▸ **What the task asks**
Among the records that follow, find the line with "Proved consequences -/" and the line with "(hT : Cutkosky2009.IsSurfaceOverField". Set down those lines and all lines between them exactly, without adding anything.

§ §

import Literature.AlgebraicGeometry.Resolution.OrderReductionThreefoldsAlgClosed
import Literature.AlgebraicGeometry.Resolution.ExcellentRings
import HarnessLib

/-!
# Cutkosky 2009, Theorem 6.1 / Remark 6.2: order reduction for an ideal on a nonsingular surface over ANY field, and the two procedural steps of its proof (named facts)

Topic: `Literature/AlgebraicGeometry/Resolution`. NAMED FACTS, statements only, transcribing §6
"Resolution on a surface" of S. D. Cutkosky, *Resolution of singularities for 3-folds in positive
characteristic*, Amer. J. Math. **131** (2009) 59–127 [Cutkosky2009] (held author version
`paper:doi-10-1353-ajm-0-0036`; "pNN Lmm" = page, line of its text layer), p19 L44 – p20 L86:

> "In this section, we prove resolution for an ideal sheaf on a nonsingular surface. We define a
> resolution datum on a nonsingular variety over an arbitrary field in the same way as for
> algebraically closed fields.
> **Theorem 6.1.** Suppose that `T` is a nonsingular surface over a field `L`, and `R = (∅, E, I, T)`
> is a resolution datum. Let `r = ν(R) ≥ 1`. Then there exists a sequence of permissible transforms
> `π : T_1 → T` of `R` such that `Sing_r(R_1) = ∅`, where `R_1` is the transform of `R` by `π`.
> *Proof.* After a few blow ups of points on the strict transforms of components of `E`, we
> construct `T_1 → T` such that `η(p) = 0` for all `p ∈ Sing_r(R_1)`. We may thus assume that this is
> true on `T`. Suppose that `C ⊂ Sing_r(I)` is a curve. Then `C` is nonsingular, and there exists a
> neighborhood `U` of `C` in `T` such that `I | 𝒪_U = I_C^r | U`. Let `π_1 : T_1 → T` be the blow up
> of `C`, `I_1` be the weak transform of `I` on `T_1`. Then `I_1 | π_1⁻¹(U) = 𝒪_{π⁻¹(U)}`. Thus
> `Sing_r(I_1) ∩ π⁻¹(U) = ∅`. We thus reduce to the case where `Sing_r(I)` is a finite set of points.
> Now the proof is an extension of the proof of Theorem 3.15 [C2]. We outline the proof here, and
> refer to [C2] for technical details. We construct a sequence of projective morphisms (5)
> `⋯ → T_n → ⋯ → T_1 → T_0 = T` where each `π_{n+1} : T_{n+1} → T_n` is the blow up of all points in
> `Sing_r(I_n)`, where `I_n` is the weak transform of `I_{n−1}` on `T_n`. We must show that this
> sequence is finite. Suppose that (5) has infinite length. [… the invariant `δ_{p_i} ∈ (1/r!)ℕ` with
> `δ_{p_i} = δ_{p_{i−1}} − 1` along a chain of points `p_n ∈ Sing_r(I_n)`, `π_n(p_n) = p_{n−1}` …] a
> contradiction to our assumption that (5) has infinite length.
> **Remark 6.2.** Theorem 6.1 and its proof are applicable when `T = Spec(A)`, where `A` is an
> excellent 2 dimensional regular local ring containing a field."

("[C2]" = S. D. Cutkosky, *Resolution of Singularities*, Grad. Stud. Math. 63, AMS 2004.) Conventions
as in `OrderReductionThreefoldsAlgClosed.lean` (`Cutkosky2009_thm_5_6`, the 3-fold twin): resolution
datum Def. 5.4 ↔ marked ideal `(I, E, r)` of `MarkedIdeals.lean`, `Sing_r` ↔ `MarkedIdeal.support`,
permissible transform Def. 5.5 / weak transform ↔ the admissible blow-ups and controlled transform
(exponent `r`) of `IsMarkedResolution`, "surface over `L`" ↔ an integral `L`-scheme immersed in some
`ℙⁿ_L` with all local rings regular and `dim = 2` (p16 L12–14), `ν` ↔ `idealOrder`.

## Contents

* Settings (definitions): `Cutkosky2009.IsSurfaceOverField T` (Thm. 6.1), and
  `Cutkosky2009.IsExcellentRegularLocalSurfaceSpec T` (Rem. 6.2: `T ≅ Spec A`, `A` an excellent
  regular local ring of Krull dimension `2` containing a field).
* `Cutkosky2009_thm_6_1` — NAMED FACT, Thm. 6.1 (∃ a marked resolution of `(I, E, r)`), and
  `Cutkosky2009_rem_6_2` — the same for `T = Spec A` as in Rem. 6.2.
* `Cutkosky2009_thm_6_1_curveStep` — NAMED FACT, the curve step of the proof (p19 L55–58), SINGLE
  STEP: a curve `C ⊆ Sing_r(I)` (with `ν ≤ r` everywhere) is nonsingular, `I = 𝓘_C^r` on a
  neighbourhood `U ⊇ C`, and after blowing up `C` the weak transform is the unit ideal over `U`.
  [proof-internal]
* `Cutkosky2009.AllPointsRun r` (definition: the sequence (5) — at each stage `Sing_r(I_n)` is a
  finite nonempty set of closed points, `T_{n+1} → T_n` is a blow-up of all of them, `I_{n+1}` the weak
  (= controlled, exponent `r`) transform) and `Cutkosky2009_thm_6_1_noInfiniteAllPointsRun` — NAMED
  FACT, "(5) is finite": no such infinite sequence starts at `(I, r)` with `ν ≤ r` on a `T` as in 6.1
  or 6.2. [proof-internal; details deferred by print to [C2] Thm. 3.15]

## Faithfulness notes

* 6.1 / 6.2 are stated in the ∃-shape of `Cutkosky2009_thm_5_6` (`IsMarkedResolution`); the two
  procedural facts are sentences of the PROOF (print: "We outline the proof here, and refer to [C2]
  for technical details"), admitted in both printed settings (6.1's surface over a field; 6.2's
  `Spec A`, "Theorem 6.1 and its proof are applicable"). The preliminary step "after a few blow ups
  of points … `η(p) = 0`" (∃, unspecified) and the boundary play no role in the two procedural
  sentences as printed and are not hypotheses of them; the all-points sequence (5) presupposes
  "`Sing_r(I)` is a finite set of points" (a field of `AllPointsRun`).
* Nothing here restates Thm. 5.6 / 7.2 or the 3-fold vocabulary; the uses of 6.1/6.2 inside the
  proof of Thm. 7.2 (p21 L46, p22 L1–5, L27–30, p24 L33–36) are typed where they occur
  (`ThreefoldResolutionStableFormPhases.lean`, `ThreefoldResolutionAlgorithms.lean`).
* AI transcription; AI review is weaker than expert review.
-/

noncomputable section

open CategoryTheory AlgebraicGeometry TopologicalSpace IsLocalRing

namespace Literature.AlgebraicGeometry.Resolution

universe u

namespace Cutkosky2009

/-- **The setting of Thm. 6.1: "`T` is a nonsingular surface over a field `L`"** (p19 L47; "variety"
= open subset of an integral closed subscheme of `ℙⁿ`, p16 L12–14): for some field `L` and some `n`,
`T` is an integral scheme immersed in `ℙⁿ_L`, with all local rings regular, of dimension `2`.
[cite: Cutkosky2009, Thm. 6.1 (p. 19 l. 47) with p. 16 l. 12–14] -/
def IsSurfaceOverField (T : Scheme.{u}) : Prop :=
  ∃ (L : Type u) (_ : Field L) (n : ℕ) (ι : T ⟶ (Motives.projectiveSpace n L).left),
    IsImmersion ι ∧ IsIntegral T ∧ Scheme.IsRegular T ∧ topologicalKrullDim T = 2

/-- **The setting of Remark 6.2: "`T = Spec(A)`, where `A` is an excellent 2 dimensional regular local
ring containing a field"** (p20 L85–86). [cite: Cutkosky2009, Rem. 6.2 (p. 20 l. 85–86)] -/
def IsExcellentRegularLocalSurfaceSpec (T : Scheme.{u}) : Prop :=
  ∃ (A : CommRingCat.{u}), IsRegularLocalRing A ∧ IsExcellentRing A ∧ ringKrullDim A = 2 ∧
    (∃ (K : Type u) (_ : Field K), Nonempty (K →+* A)) ∧ Nonempty (T ≅ Spec A)

/-- `Sing_r(I) = {x | ν_x(I) ≥ r}` for an ideal sheaf and a natural number (the support of the marked
ideal `(I, E, r)`, whatever `E`). [cite: Cutkosky2009, Def. 5.4 (p. 18 l. 36–40)] -/
def singSet (X : Scheme.{u}) (I : X.IdealSheafData) (r : ℕ) : Set X :=
  {x | (r : ℕ∞) ≤ idealOrder I x}

/-- `Sing_r(I)` is the support of the marked ideal `(I, E, r)`. [cite: Cutkosky2009, Def. 5.4 (p. 18 l. 36–40)] -/
theorem singSet_eq_support (X : Scheme.{u}) (I : X.IdealSheafData) (E : List X.IdealSheafData) (r : ℕ) :
    singSet X I r = (⟨I, E, r⟩ : MarkedIdeal X).support := rfl

/-- The reduced closed subscheme structure on (the closure of) `Sing_r(I)` — the centre "all points in
`Sing_r(I_n)`" of the sequence (5) when `Sing_r(I_n)` is a finite set of closed points (then closed).
[cite: Cutkosky2009, proof of Thm. 6.1 (p. 20 l. 44–46)] -/
def allPointsIdeal (X : Scheme.{u}) (I : X.IdealSheafData) (r : ℕ) : X.IdealSheafData :=
  AlgebraicGeometry.Scheme.IdealSheafData.vanishingIdeal ⟨closure (singSet X I r), isClosed_closure⟩

/-- **The sequence (5) of the proof of Thm. 6.1, of infinite length** (p20 L42–48): "`⋯ → T_n → ⋯ →
T_1 → T_0 = T` where each `π_{n+1} : T_{n+1} → T_n` is the blow up of all points in `Sing_r(I_n)`, where
`I_n` is the weak transform of `I_{n−1}` on `T_n`", in the situation "`Sing_r(I)` is a finite set of
points" (p20 L45) reproduced at every stage, the sequence never stopping (`Sing_r(I_n) ≠ ∅`).
[cite: Cutkosky2009, proof of Thm. 6.1 (p. 20 l. 42–48)] -/
structure AllPointsRun (r : ℕ) where
  /-- the surfaces `T_n` -/
  T : ℕ → Scheme.{u}
  /-- the weak transforms `I_n` -/
  I : ∀ n, (T n).IdealSheafData
  /-- the blow-ups `π_{n+1} : T_{n+1} → T_n` -/
  map : ∀ n, T (n + 1) ⟶ T n
  /-- `Sing_r(I_n)` is a finite set … -/
  finite : ∀ n, (singSet (T n) (I n) r).Finite
  /-- … of closed points … -/
  closed : ∀ n, ∀ x ∈ singSet (T n) (I n) r, IsClosed ({x} : Set (T n))
  /-- … and is nonempty (the sequence does not stop) -/
  nonempty : ∀ n, (singSet (T n) (I n) r).Nonempty
  /-- `π_{n+1}` is a blow-up of all points of `Sing_r(I_n)` (reduced) -/
  isBlowup : ∀ n, IsBlowup (map n) (allPointsIdeal (T n) (I n) r)
  /-- `I_{n+1}` is the weak transform of `I_n` (controlled transform with exponent `r`) -/
  weak : ∀ n, I (n + 1) = controlledTransform (map n) (allPointsIdeal (T n) (I n) r) (I n) r

end Cutkosky2009

/-! ## Theorem 6.1 and Remark 6.2 (∃-form) -/

/-- NAMED FACT — **Cutkosky 2009, Theorem 6.1** (p19 L47–50): "Suppose that `T` is a nonsingular
surface over a field `L`, and `R = (∅, E, I, T)` is a resolution datum. Let `r = ν(R) ≥ 1`. Then there
exists a sequence of permissible transforms `π : T_1 → T` of `R` such that `Sing_r(R_1) = ∅`, where
`R_1` is the transform of `R` by `π`." Rendered in the shape of `Cutkosky2009_thm_5_6`: for every
field `L` (any characteristic, not necessarily perfect), every integral `L`-scheme `T` immersed in some
`ℙⁿ_L` with all local rings regular and `dim T = 2`, every snc boundary `E`, every ideal sheaf `I ≠ 0`
and every `r ≥ 1` with `ν_x(I) ≤ r` everywhere, the marked ideal `(I, E, r)` admits a marked
resolution. Users take `(h : Cutkosky2009_thm_6_1)`.
[cite: Cutkosky2009, Thm. 6.1 (author version p. 19 l. 47–50)] -/
def Cutkosky2009_thm_6_1 : Prop :=
  ∀ (T : Scheme.{u}), Cutkosky2009.IsSurfaceOverField T →
    ∀ (E : List T.IdealSheafData), HasSNC E →
    ∀ (I : T.IdealSheafData), I ≠ ⊥ → ∀ (r : ℕ), 1 ≤ r → (∀ x : T, idealOrder I x ≤ r) →
      ∃ (T' : Scheme.{u}) (π : T' ⟶ T) (R' : MarkedIdeal T'),
        IsMarkedResolution (⟨I, E, r⟩ : MarkedIdeal T) π R'

/-- NAMED FACT — **Cutkosky 2009, Remark 6.2** (p20 L85–86): "Theorem 6.1 and its proof are
applicable when `T = Spec(A)`, where `A` is an excellent 2 dimensional regular local ring containing a
field." Rendered: the conclusion of `Cutkosky2009_thm_6_1` for such `T`.
Users take `(h : Cutkosky2009_rem_6_2)`.
[cite: Cutkosky2009, Rem. 6.2 (author version p. 20 l. 85–86)] -/
def Cutkosky2009_rem_6_2 : Prop :=
  ∀ (T : Scheme.{u}), Cutkosky2009.IsExcellentRegularLocalSurfaceSpec T →
    ∀ (E : List T.IdealSheafData), HasSNC E →
    ∀ (I : T.IdealSheafData), I ≠ ⊥ → ∀ (r : ℕ), 1 ≤ r → (∀ x : T, idealOrder I x ≤ r) →
      ∃ (T' : Scheme.{u}) (π : T' ⟶ T) (R' : MarkedIdeal T'),
        IsMarkedResolution (⟨I, E, r⟩ : MarkedIdeal T) π R'

/-! ## The two procedural sentences of the proof -/

/-- NAMED FACT — **Cutkosky 2009, proof of Thm. 6.1, the curve step** (p19 L55–58; [proof-internal]):
"Suppose that `C ⊂ Sing_r(I)` is a curve. Then `C` is nonsingular, and there exists a neighborhood `U`
of `C` in `T` such that `I | 𝒪_U = I_C^r | U`. Let `π_1 : T_1 → T` be the blow up of `C`, `I_1` be the
weak transform of `I` on `T_1`. Then `I_1 | π_1⁻¹(U) = 𝒪_{π⁻¹(U)}`. Thus `Sing_r(I_1) ∩ π⁻¹(U) = ∅`."
(`T` as in Thm. 6.1 or Rem. 6.2; `r = ν(R)`, rendered "`ν ≤ r` everywhere", `r ≥ 1`.) Rendered, SINGLE
STEP: for an irreducible closed curve `C ⊆ Sing_r(I)`, (i) the reduced subscheme on `C` is regular,
(ii) on some open `U ⊇ C` the stalks of `I` are the `r`-th powers of the stalks of `𝓘_C`, and
(iii) along any blow-up `π` of `𝓘_C` the weak transform (controlled transform, exponent `r`) has unit
stalks over `U`. Users take `(h : Cutkosky2009_thm_6_1_curveStep)`.
[cite: Cutkosky2009, proof of Thm. 6.1 (author version p. 19 l. 55–58)] -/
def Cutkosky2009_thm_6_1_curveStep : Prop :=
  ∀ (T : Scheme.{u}),
    (Cutkosky2009.IsSurfaceOverField T ∨ Cutkosky2009.IsExcellentRegularLocalSurfaceSpec T) →
    ∀ (I : T.IdealSheafData), I ≠ ⊥ → ∀ (r : ℕ), 1 ≤ r → (∀ x : T, idealOrder I x ≤ r) →
    ∀ (C : Closeds T), IsIrreducible (C : Set T) → topologicalKrullDim C = 1 →
      (C : Set T) ⊆ Cutkosky2009.singSet T I r →
      Scheme.IsRegular (AlgebraicGeometry.Scheme.IdealSheafData.vanishingIdeal C).subscheme ∧
        ∃ U : T.Opens, (C : Set T) ⊆ (U : Set T) ∧
          (∀ x ∈ (U : Set T), stalkIdeal I x =
            stalkIdeal (AlgebraicGeometry.Scheme.IdealSheafData.vanishingIdeal C) x ^ r) ∧
          ∀ (T' : Scheme.{u}) (π : T' ⟶ T),
            IsBlowup π (AlgebraicGeometry.Scheme.IdealSheafData.vanishingIdeal C) →
              ∀ x' : T', π.base x' ∈ (U : Set T) →
                stalkIdeal (controlledTransform π
                  (AlgebraicGeometry.Scheme.IdealSheafData.vanishingIdeal C) I r) x' = ⊤

/-- NAMED FACT — **Cutkosky 2009, proof of Thm. 6.1, the all-points sequence (5) is finite** (p20
L42–84; [proof-internal; details deferred by print to [C2] Thm. 3.15]): "We construct a sequence of
projective morphisms (5) … where each `π_{n+1} : T_{n+1} → T_n` is the blow up of all points in
`Sing_r(I_n)`, where `I_n` is the weak transform of `I_{n−1}` on `T_n`. We must show that this sequence
is finite. Suppose that (5) has infinite length. … a contradiction to our assumption that (5) has
infinite length." (Situation: "`Sing_r(I)` is a finite set of points", p20 L45; `T` as in Thm. 6.1 or
Rem. 6.2; `r = ν(R) ≥ 1`.) Rendered: there is no `AllPointsRun r` (at every stage `Sing_r(I_n)` a finite
nonempty set of closed points, all blown up, weak transforms) starting at an ideal `I ≠ 0` with
`ν ≤ r` everywhere on such a `T`. Users take `(h : Cutkosky2009_thm_6_1_noInfiniteAllPointsRun)`.
[cite: Cutkosky2009, proof of Thm. 6.1 (author version p. 20 l. 42–84)] -/
def Cutkosky2009_thm_6_1_noInfiniteAllPointsRun : Prop :=
  ∀ (r : ℕ), 1 ≤ r → ∀ (ρ : Cutkosky2009.AllPointsRun.{u} r),
    (Cutkosky2009.IsSurfaceOverField (ρ.T 0) ∨ Cutkosky2009.IsExcellentRegularLocalSurfaceSpec (ρ.T 0)) →
    ρ.I 0 ≠ ⊥ → (∀ x : ρ.T 0, idealOrder (ρ.I 0) x ≤ r) → False

/-! ## Proved consequences -/

namespace Cutkosky2009_thm_6_1_noInfiniteAllPointsRun

/-- **`IsEmpty` form** of the finiteness of (5). [cite: Cutkosky2009, proof of Thm. 6.1 (p. 20 l. 42–48)] -/
theorem isEmpty_run (h : Cutkosky2009_thm_6_1_noInfiniteAllPointsRun.{u}) (T : Scheme.{u})
    (hT : Cutkosky2009.IsSurfaceOverField T ∨ Cutkosky2009.IsExcellentRegularLocalSurfaceSpec T)
    (I : T.IdealSheafData) (hI : I ≠ ⊥) (r : ℕ) (hr : 1 ≤ r) (hν : ∀ x : T, idealOrder I x ≤ r) :
    IsEmpty {ρ : Cutkosky2009.AllPointsRun.{u} r // ∃ e : ρ.T 0 = T, e ▸ ρ.I 0 = I} := by
  refine ⟨fun ⟨ρ, e, hI0⟩ => ?_⟩
  subst e
  subst hI0
  exact h r hr ρ hT hI hν

end Cutkosky2009_thm_6_1_noInfiniteAllPointsRun

namespace Cutkosky2009_thm_6_1

/-- The case `ν < r` everywhere is trivial (the identity is a marked resolution), as for Thm. 5.6.
[cite: Cutkosky2009, Thm. 6.1 (p. 19 l. 47–50), case `Sing_r = ∅`] -/
theorem conclusion_of_forall_lt {T : Scheme.{u}} (I : T.IdealSheafData) (E : List T.IdealSheafData)
    {r : ℕ} (h : ∀ x : T, idealOrder I x < r) :
    ∃ (T' : Scheme.{u}) (π : T' ⟶ T) (R' : MarkedIdeal T'),
      IsMarkedResolution (⟨I, E, r⟩ : MarkedIdeal T) π R' :=
  Cutkosky2009_thm_5_6.conclusion_of_forall_lt I E h

end Cutkosky2009_thm_6_1

end Literature.AlgebraicGeometry.Resolution

end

§ §

▸ **Your response**
/-! ## Proved consequences -/

namespace Cutkosky2009_thm_6_1_noInfiniteAllPointsRun

/-- **`IsEmpty` form** of the finiteness of (5). [cite: Cutkosky2009, proof of Thm. 6.1 (p. 20 l. 42–48)] -/
theorem isEmpty_run (h : Cutkosky2009_thm_6_1_noInfiniteAllPointsRun.{u}) (T : Scheme.{u})
    (hT : Cutkosky2009.IsSurfaceOverField T ∨ Cutkosky2009.IsExcellentRegularLocalSurfaceSpec T)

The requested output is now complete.